Excerpted data >>

import Summits.HubbardSuperconductivity.HubbardSuperconductivity.Theorems.AnisotropyChordTransferFibre3FinXDEvalW

/-!
# Route `AnisotropyChord` / H0 rotor rung: FIN per-`L` SIDE-CONDITION cell facts, `L = 24` (GM₃ cells 12–12)

Kernel facts `sdCellAnyZ 24 (49/50) 20 la lb (c, bn, aD) = true` (regime clause `mHole ≥ 0 ∧ facMI·η·(aD + b/(2+cos θ)) < c` on the cell, or vacuity), g5's `xbEval` objects, `decide +kernel`.
Prover seat `hubbard-h0-rotor-p3` g7; helper for piece A = stmt-HubbardSuperconductivity-23918 of rung 19089 (`--supports`, helper class).
WHAT THIS IS NOT: nothing here proves superconductivity in the Hubbard model (rotor TARGET as worded stays FALSE, g15 verdict); kernel facts /
assembly for ONE conditional reduction at one `L`.
-/

set_option linter.dupNamespace false
set_option autoImplicit false

namespace Summit.HubbardSuperconductivity.HubbardSuperconductivity.Theorems.AnisotropyChord.Transfer.Fibre3

namespace FinXD

/-- side-condition cell `[138921190480887, 139662619778243]` of `L = 24` (`hi`). [folklore] -/
theorem sd24_12 : sdCellAnyZ 24 (49/50 : ℚ) 20 138921190480887 139662619778243 ((1 : ℚ), (20 : ℕ), (1 : ℚ)) = true := by (rw [← sdCellAnyZW_eq]; decide +kernel)

end FinXD

end Summit.HubbardSuperconductivity.HubbardSuperconductivity.Theorems.AnisotropyChord.Transfer.Fibre3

The problem >>
Write out an exact copy of every record shown above.

Answer for this exercise >>
import Summits.HubbardSuperconductivity.HubbardSuperconductivity.Theorems.AnisotropyChordTransferFibre3FinXDEvalW

/-!
# Route `AnisotropyChord` / H0 rotor rung: FIN per-`L` SIDE-CONDITION cell facts, `L = 24` (GM₃ cells 12–12)

Kernel facts `sdCellAnyZ 24 (49/50) 20 la lb (c, bn, aD) = true` (regime clause `mHole ≥ 0 ∧ facMI·η·(aD + b/(2+cos θ)) < c` on the cell, or vacuity), g5's `xbEval` objects, `decide +kernel`.
Prover seat `hubbard-h0-rotor-p3` g7; helper for piece A = stmt-HubbardSuperconductivity-23918 of rung 19089 (`--supports`, helper class).
WHAT THIS IS NOT: nothing here proves superconductivity in the Hubbard model (rotor TARGET as worded stays FALSE, g15 verdict); kernel facts /
assembly for ONE conditional reduction at one `L`.
-/

set_option linter.dupNamespace false
set_option autoImplicit false

namespace Summit.HubbardSuperconductivity.HubbardSuperconductivity.Theorems.AnisotropyChord.Transfer.Fibre3

namespace FinXD

/-- side-condition cell `[138921190480887, 139662619778243]` of `L = 24` (`hi`). [folklore] -/
theorem sd24_12 : sdCellAnyZ 24 (49/50 : ℚ) 20 138921190480887 139662619778243 ((1 : ℚ), (20 : ℕ), (1 : ℚ)) = true := by (rw [← sdCellAnyZW_eq]; decide +kernel)

end FinXD

end Summit.HubbardSuperconductivity.HubbardSuperconductivity.Theorems.AnisotropyChord.Transfer.Fibre3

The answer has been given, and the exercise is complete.